Steven D'Aprano <st...@pearwood.info> writes:
>> Maybe.  Lisp and Scheme are great languages to teach the theory..
> Doesn't sound like a good teaching language to me.>
> Meta-reasoning is harder than regular reasoning. That's why metaclasses are
> harder to use than ordinary classes.

Python metaclasses are monstrously more complicated than simple
metacircular evaluators in Scheme.

> Beginners have trouble enough learning even simple features of
> languages, and you want to drop them straight into meta-languages as
> their first taste of programming?

The classic SICP course didn't deal with meta-evaluation until towards
the end.  It starts out with simple computation, then goes into higher
order functions, lazy evaluation, logic programming, and other topics;
finally it shows how to write a Scheme compiler in Scheme.

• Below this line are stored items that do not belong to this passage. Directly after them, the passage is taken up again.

import Summits.Schanuel.Schanuel.Theorems.DiophantineDichotomyApproximationPropertyZeroDimDictionary
import HarnessLib

/-!
# Interpolation on a plane complete intersection: `stub_ciInterpolation` (stmt-Schanuel-6117)

Crux `stmt-Schanuel-6117` (`Summit.Schanuel.Schanuel.Theses.DiophantineDichotomy.ApproximationProperty`),
route `DiophantineDichotomy`, line `orbit-interpolation-determinant`, registered stub E
(`stub_ciInterpolation`) of the checked skeleton.

A homogeneous prime `𝔮 ⊂ ℚ[x₀, x₁, x₂]` of rank `1` (a Galois orbit of points of `ℙ²`) whose zeros
lie on the complete intersection `V(Q) ∩ V(R)` of type `(a, b)` imposes independent conditions on the
forms of every degree `s ≥ a + b`: `dim ℚ[x̲]_s = dim 𝔮_s + deg 𝔮`, GIVEN (hypothesis, stub D of the
skeleton) a linear form `L ∉ 𝔮` with `ℚ[x̲]_{s+N} = L^N ℚ[x̲]_s + (Q, R)_{s+N}` for `s ≥ a + b`.

Proof (the dictionary's `exists_poly_of_interpolation` run backwards). Let `b̄'` be a normalised zero
of `𝔮` (`b'_j = 1`), `K = ℚ(b̄')` (a number field with `[K:ℚ] = deg 𝔮`, landed dictionary) and
`V_n ⊆ K` the values at `b̄` of the forms of degree `n`. Then `V_n ⊆ V_{n+N}` (multiply by `x_j^N`),
`V_{s+N} ⊆ L(b̄)^N V_s` (the decomposition, `Q(b̄) = R(b̄) = 0`), so `V_s = V_{s+N}` by dimensions;
every element of `K` is a polynomial in `b̄'` (algebraic coordinates), hence — homogenising with
`x_j` — lies in some `V_{s+N} = V_s`: the evaluation map `ℚ[x̲]_s → K` is onto, its kernel is `𝔮_s`
(`mem_iff_aeval_eq_zero`), and rank–nullity gives the clause.

* `CIInterpolation.map_le_map_add`, `CIInterpolation.map_add_le`, `CIInterpolation.exists_mem_map`,
  `CIInterpolation.finrank_eq` — the steps above, for any `m`;
* `stub_ciInterpolation` — the registered statement (`m = 2`).

Sources: Nesterenko, LNM 1752 Ch. 3 §5 (p. 42); Philippon 1986 §1 (criteria for algebraic
independence, interpolation step).
-/

set_option linter.dupNamespace false

noncomputable section

namespace Summit.Schanuel.Schanuel.Cruxes.ApproximationProperty.OrbitInterpolationDeterminant

open Literature.NumberTheory.Transcendental.Nesterenko MvPolynomial Module
open scoped BigOperators

attribute [local instance] MvPolynomial.gradedAlgebra

namespace CIInterpolation

variable {m : ℕ} {𝔭 : Ideal (Rx m)}

/-- The values of the forms of degree `n` at a point `b̄` with `b_j = 1` are values of forms of degree
`n + N` (multiply by `x_j^N`). [folklore] -/
theorem map_le_map_add {K : Type*} [CommRing K] [Algebra ℚ K] {b : Fin (m + 1) → K}
    {j : Fin (m + 1)} (hbj : b j = 1) (n N : ℕ) :
    (homogeneousSubmodule (Fin (m + 1)) ℚ n).map (aeval b).toLinearMap ≤
      (homogeneousSubmodule (Fin (m + 1)) ℚ (n + N)).map (aeval b).toLinearMap := by
  rintro z ⟨G, hG, rfl⟩
  refine ⟨G * X j ^ N, (mem_homogeneousSubmodule _ _).mpr
    (((mem_homogeneousSubmodule _ _).mp hG).mul (isHomogeneous_X_pow _ _)), ?_⟩
  simp only [AlgHom.toLinearMap_apply, map_mul, map_pow, aeval_X, hbj, one_pow, mul_one]

/-- If every form `F` of degree `s + N` is `L^N G` plus an element of an ideal `J` vanishing at `b̄`,
`G` a form of degree `s`, then the values at `b̄` of the forms of degree `s + N` lie in `L(b̄)^N V_s`,
`V_s` the values of the forms of degree `s`. [folklore] -/
theorem map_add_le {K : Type*} [CommRing K] [Algebra ℚ K] {b : Fin (m + 1) → K}
    {J : Ideal (Rx m)} (hJ : ∀ P ∈ J, aeval b P = 0) {L : Rx m} {s N : ℕ}
    (hdec : ∀ F : Rx m, F.IsHomogeneous (s + N) →
      ∃ G : Rx m, G.IsHomogeneous s ∧ F - L ^ N * G ∈ J) :
    (homogeneousSubmodule (Fin (m + 1)) ℚ (s + N)).map (aeval b).toLinearMap ≤
      ((homogeneousSubmodule (Fin (m + 1)) ℚ s).map (aeval b).toLinearMap).map
        (LinearMap.mulLeft ℚ (aeval b L ^ N)) := by
  rintro z ⟨F, hF, rfl⟩
  obtain ⟨G, hG, hFG⟩ := hdec F ((mem_homogeneousSubmodule _ _).mp hF)
  refine ⟨aeval b G, ⟨G, (mem_homogeneousSubmodule _ _).mpr hG, rfl⟩, ?_⟩
  have h0 := hJ _ hFG
  rw [map_sub, map_mul, map_pow, sub_eq_zero] at h0
  rw [LinearMap.mulLeft_apply, AlgHom.toLinearMap_apply, h0]

/-- Every element of the field `ℚ(b̄')` of a normalised zero `b̄'` (`b'_j = 1`, algebraic
coordinates) is the value at `b̄` of a form of any large degree: write it as a polynomial in `b̄'` and
homogenise with `x_j`. [folklore] -/
theorem exists_mem_map (h𝔭 : 𝔭.IsPrime)
    (hhom : 𝔭.IsHomogeneous (homogeneousSubmodule (Fin (m + 1)) ℚ)) (hunm : IsUnmixedOfRank 𝔭 1)
    {b' : Fin (m + 1) → ℂ} (hb' : b' ∈ projZeros 𝔭) {j : Fin (m + 1)} (hj : b' j = 1)
    {b : Fin (m + 1) → ↥(IntermediateField.adjoin ℚ (Set.range b'))} (hb : ∀ k, (b k : ℂ) = b' k)
    (s : ℕ) (z : ↥(IntermediateField.adjoin ℚ (Set.range b'))) :
    ∃ N : ℕ, z ∈ (homogeneousSubmodule (Fin (m + 1)) ℚ (s + N)).map (aeval b).toLinearMap := by
  classical
  have hbj : b j = 1 := Subtype.ext (by rw [hb, hj]; rfl)
  have halg : ∀ x ∈ Set.range b', IsAlgebraic ℚ x := by
    rintro _ ⟨k, rfl⟩
    exact (isIntegral_of_mem_projZeros h𝔭 hhom hunm hb' hj k).isAlgebraic
  have hz : (z : ℂ) ∈ (aeval (R := ℚ) b').range := by
    rw [← Algebra.adjoin_range_eq_range_aeval,
      ← IntermediateField.adjoin_toSubalgebra_of_isAlgebraic halg]
    exact z.2
  obtain ⟨g, hg⟩ := hz
  refine ⟨g.totalDegree, ∑ k ∈ Finset.range (g.totalDegree + 1),
    homogeneousComponent k g * X j ^ (s + g.totalDegree - k), ?_, ?_⟩
  · refine Submodule.sum_mem _ fun k hk => ?_
    have hk' : k ≤ s + g.totalDegree := by
      have := Finset.mem_range.mp hk
      omega
    have h := (homogeneousComponent_isHomogeneous k g).mul
      (isHomogeneous_X_pow (R := ℚ) j (s + g.totalDegree - k))
    rw [Nat.add_sub_cancel' hk'] at h
    exact (mem_homogeneousSubmodule _ _).mpr h
  · rw [AlgHom.toLinearMap_apply, map_sum]
    simp only [map_mul, map_pow, aeval_X, hbj, one_pow, mul_one]
    rw [← map_sum, sum_homogeneousComponent]
    exact Subtype.ext ((coe_aeval_eq hb g).trans hg)

/-- **Interpolation from a decomposition.** Let `𝔭` be a homogeneous prime of rank `1` with
normalised zero `b̄'` (`b'_j = 1`), `K = ℚ(b̄')`, `J` an ideal vanishing at `b̄`, `L` a form, and
suppose every form of degree `s + N` is `L^N G + (J)_{s+N}` with `G` a form of degree `s` (this
forces `L(b̄) ≠ 0`). Then the zeros of `𝔭` impose independent conditions on the forms of degree `s`:
`dim ℚ[x̲]_s = dim 𝔭_s + deg 𝔭` (the evaluation map `ℚ[x̲]_s → K` is onto with kernel `𝔭_s`, and
`[K:ℚ] = deg 𝔭`). [cite: NesterenkoPhilippon2001, Ch. 3 §5 (p. 42); Philippon1986Criteres, §1] -/
theorem finrank_eq (h𝔭 : 𝔭.IsPrime)
    (hhom : 𝔭.IsHomogeneous (homogeneousSubmodule (Fin (m + 1)) ℚ)) (hunm : IsUnmixedOfRank 𝔭 1)
    {b' : Fin (m + 1) → ℂ} (hb' : b' ∈ projZeros 𝔭) {j : Fin (m + 1)} (hj : b' j = 1)
    [NumberField ↥(IntermediateField.adjoin ℚ (Set.range b'))]
    {b : Fin (m + 1) → ↥(IntermediateField.adjoin ℚ (Set.range b'))} (hb : ∀ k, (b k : ℂ) = b' k)
    {J : Ideal (Rx m)} (hJ : ∀ P ∈ J, aeval b P = 0) {L : Rx m} {s : ℕ}
    (hdec : ∀ (N : ℕ) (F : Rx m), F.IsHomogeneous (s + N) →
      ∃ G : Rx m, G.IsHomogeneous s ∧ F - L ^ N * G ∈ J) :
    Module.finrank ℚ ↥(homogeneousSubmodule (Fin (m + 1)) ℚ s) =
      Module.finrank ℚ ↥(homogeneousSubmodule (Fin (m + 1)) ℚ s ⊓ 𝔭.restrictScalars ℚ) +
        ideg 𝔭 1 := by
  classical
  have hbj : b j = 1 := Subtype.ext (by rw [hb, hj]; rfl)
  haveI : ∀ n, FiniteDimensional ℚ ↥(homogeneousSubmodule (Fin (m + 1)) ℚ n) := fun n =>
    Module.Finite.iff_fg.mpr (homogeneousSubmodule_fg _ _ n)
  -- `V_s = V_{s+N}`
  have heq : ∀ N : ℕ, (homogeneousSubmodule (Fin (m + 1)) ℚ s).map (aeval b).toLinearMap =
      (homogeneousSubmodule (Fin (m + 1)) ℚ (s + N)).map (aeval b).toLinearMap := fun N =>
    Submodule.eq_of_le_of_finrank_eq (map_le_map_add hbj s N)
      (le_antisymm (Submodule.finrank_mono (map_le_map_add hbj s N))
        ((Submodule.finrank_mono (map_add_le hJ (hdec N))).trans (Submodule.finrank_map_le _ _)))
  -- `V_s = K`
  have htop : (homogeneousSubmodule (Fin (m + 1)) ℚ s).map (aeval b).toLinearMap = ⊤ := by
    refine Submodule.eq_top_iff'.mpr fun z => ?_
    obtain ⟨N, hN⟩ := exists_mem_map h𝔭 hhom hunm hb' hj hb s z
    rw [heq N]
    exact hN
  -- rank–nullity for the evaluation map `ℚ[x̲]_s → K`, whose kernel is `𝔭_s`
  set W : Submodule ℚ (Rx m) := homogeneousSubmodule (Fin (m + 1)) ℚ s with hW
  set ev : ↥W →ₗ[ℚ] ↥(IntermediateField.adjoin ℚ (Set.range b')) :=
    (aeval b).toLinearMap.comp W.subtype with hev
  have hkerW : LinearMap.ker ev = Submodule.comap W.subtype (W ⊓ 𝔭.restrictScalars ℚ) := by
    ext ⟨G, hG⟩
    have hG' : G.IsHomogeneous s := (mem_homogeneousSubmodule s G).mp hG
    simp only [LinearMap.mem_ker, hev, LinearMap.comp_apply, Submodule.subtype_apply,
      AlgHom.toLinearMap_apply, Submodule.mem_comap, Submodule.mem_inf, hG, true_and,
      Submodule.restrictScalars_mem]
    exact (mem_iff_aeval_eq_zero h𝔭 hhom hunm hb' hj hb hG').symm
  have hfr : Module.finrank ℚ ↥(LinearMap.ker ev) =
      Module.finrank ℚ ↥(W ⊓ 𝔭.restrictScalars ℚ) := by
    rw [hkerW]
    exact LinearEquiv.finrank_eq (Submodule.comapSubtypeEquivOfLe inf_le_left)
  have hrange : LinearMap.range ev = ⊤ := by
    rw [hev, LinearMap.range_comp, Submodule.range_subtype]
    exact htop
  have hrn := LinearMap.finrank_range_add_finrank_ker ev
  rw [hrange, finrank_top, finrank_eq_ideg h𝔭 hhom hunm hb' hj hb, hfr] at hrn
  exact hrn.symm.trans (add_comm _ _)

end CIInterpolation

/-- **Stub E — interpolation on the plane complete intersection** (crux `stmt-Schanuel-6117`, line
`orbit-interpolation-determinant`). Given the decomposition of stub D (for every ideal missing a linear
form, a linear `L ∉ 𝔮` with `ℚ[x̲]_{s+N} = L^N ℚ[x̲]_s + (Q, R)_{s+N}` for `s ≥ a + b`), every
homogeneous prime `𝔮 ⊂ ℚ[x₀, x₁, x₂]` of rank `1` whose zeros lie on `V(Q) ∩ V(R)` (`Q`, `R` forms
of degrees `a, b ≥ 1`, `(Q)` prime, `R ∉ (Q)`) imposes independent conditions on the forms of degree
`s ≥ a + b`: `dim ℚ[x̲]_s = dim 𝔮_s + deg 𝔮`.
[cite: NesterenkoPhilippon2001, Ch. 3 §5 (p. 42); Philippon1986Criteres, §1] -/
theorem stub_ciInterpolation :
    (∀ (Q R : Rx 2) (a b : ℕ), Q ≠ 0 → Q.IsHomogeneous a → R.IsHomogeneous b → 1 ≤ a → 1 ≤ b →
      (Ideal.span {Q}).IsPrime → R ∉ Ideal.span {Q} →
      ∀ 𝔮 : Ideal (Rx 2), (∃ L : Rx 2, L.IsHomogeneous 1 ∧ L ∉ 𝔮) →
      ∃ L : Rx 2, L.IsHomogeneous 1 ∧ L ∉ 𝔮 ∧
        ∀ (s N : ℕ) (F : Rx 2), a + b ≤ s → F.IsHomogeneous (s + N) →
          ∃ G : Rx 2, G.IsHomogeneous s ∧ F - L ^ N * G ∈ Ideal.span {Q} ⊔ Ideal.span {R}) →
    ∀ (Q R : Rx 2) (a b : ℕ), Q ≠ 0 → Q.IsHomogeneous a → R.IsHomogeneous b → 1 ≤ a → 1 ≤ b →
      (Ideal.span {Q}).IsPrime → R ∉ Ideal.span {Q} →
      ∀ 𝔮 : Ideal (Rx 2), 𝔮.IsPrime → 𝔮.IsHomogeneous (homogeneousSubmodule (Fin (2 + 1)) ℚ) →
        IsUnmixedOfRank 𝔮 1 → projZeros 𝔮 ⊆ projZeros (Ideal.span {Q} ⊔ Ideal.span {R}) →
        ∀ s : ℕ, a + b ≤ s →
          Module.finrank ℚ ↥(homogeneousSubmodule (Fin (2 + 1)) ℚ s) =
            Module.finrank ℚ ↥(homogeneousSubmodule (Fin (2 + 1)) ℚ s ⊓ 𝔮.restrictScalars ℚ) +
              ideg 𝔮 1 := by
  intro hD Q R a b hQ0 hQa hRb ha hb hQp hRQ 𝔮 h𝔮 hhom hunm hsub s hs
  classical
  -- a normalised zero `b̄'` of `𝔮`, `b'_j = 1`, and its field `K = ℚ(b̄')`
  obtain ⟨β₀, hβ₀⟩ := projZeros_nonempty' h𝔮 hhom hunm
  obtain ⟨j, hj0⟩ := Function.ne_iff.mp hβ₀.1
  have hb' : (β₀ j)⁻¹ • β₀ ∈ projZeros 𝔮 :=
    Literature.NumberTheory.Transcendental.PhilipponMain.smul_mem_projZeros
      (fun P hP k => homogeneousComponent_mem_of_mem hhom hP k) hβ₀ (inv_ne_zero hj0)
  have hj : ((β₀ j)⁻¹ • β₀) j = 1 := by
    rw [Pi.smul_apply, smul_eq_mul, inv_mul_cancel₀ hj0]
  haveI := numberField_adjoin h𝔮 hhom hunm hb' hj
  let bK : Fin (2 + 1) → ↥(IntermediateField.adjoin ℚ (Set.range ((β₀ j)⁻¹ • β₀))) := fun k =>
    ⟨((β₀ j)⁻¹ • β₀) k, IntermediateField.subset_adjoin ℚ _ ⟨k, rfl⟩⟩
  have hbK : ∀ k, (bK k : ℂ) = ((β₀ j)⁻¹ • β₀) k := fun k => rfl
  -- `(Q, R)` vanishes at `b̄`
  have hJ : ∀ P ∈ Ideal.span {Q} ⊔ Ideal.span {R}, aeval bK P = 0 := fun P hP =>
    Subtype.ext (by rw [coe_aeval_eq hbK, (hsub hb').2 P hP]; rfl)
  -- `x_j ∉ 𝔮`, so stub D applies to `𝔮`
  have hXj : (X j : Rx 2) ∉ 𝔮 := by
    intro h
    have h1 := hb'.2 _ h
    rw [aeval_X, hj] at h1
    exact one_ne_zero h1
  obtain ⟨L, -, -, hdec⟩ :=
    hD Q R a b hQ0 hQa hRb ha hb hQp hRQ 𝔮 ⟨X j, isHomogeneous_X _ _, hXj⟩
  exact CIInterpolation.finrank_eq h𝔮 hhom hunm hb' hj hbK hJ fun N F hF => hdec s N F hs hF

end Summit.Schanuel.Schanuel.Cruxes.ApproximationProperty.OrbitInterpolationDeterminant

end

The book is really great, highly recommended, full text online:
   https://www.mitpress.mit.edu/sicp/

Wadler critique (note: Miranda is a forerunner of Haskell):

  https://www.cs.kent.ac.uk/people/staff/dat/miranda/wadler87.pdf

> I suspect that Lisp/Scheme would make a really good *third* language. Or
> even fourth.

FORTH heh heh ;-)

> - For starters, there's the whole parentheses thing. 

That stops being a problem almost immediately, really.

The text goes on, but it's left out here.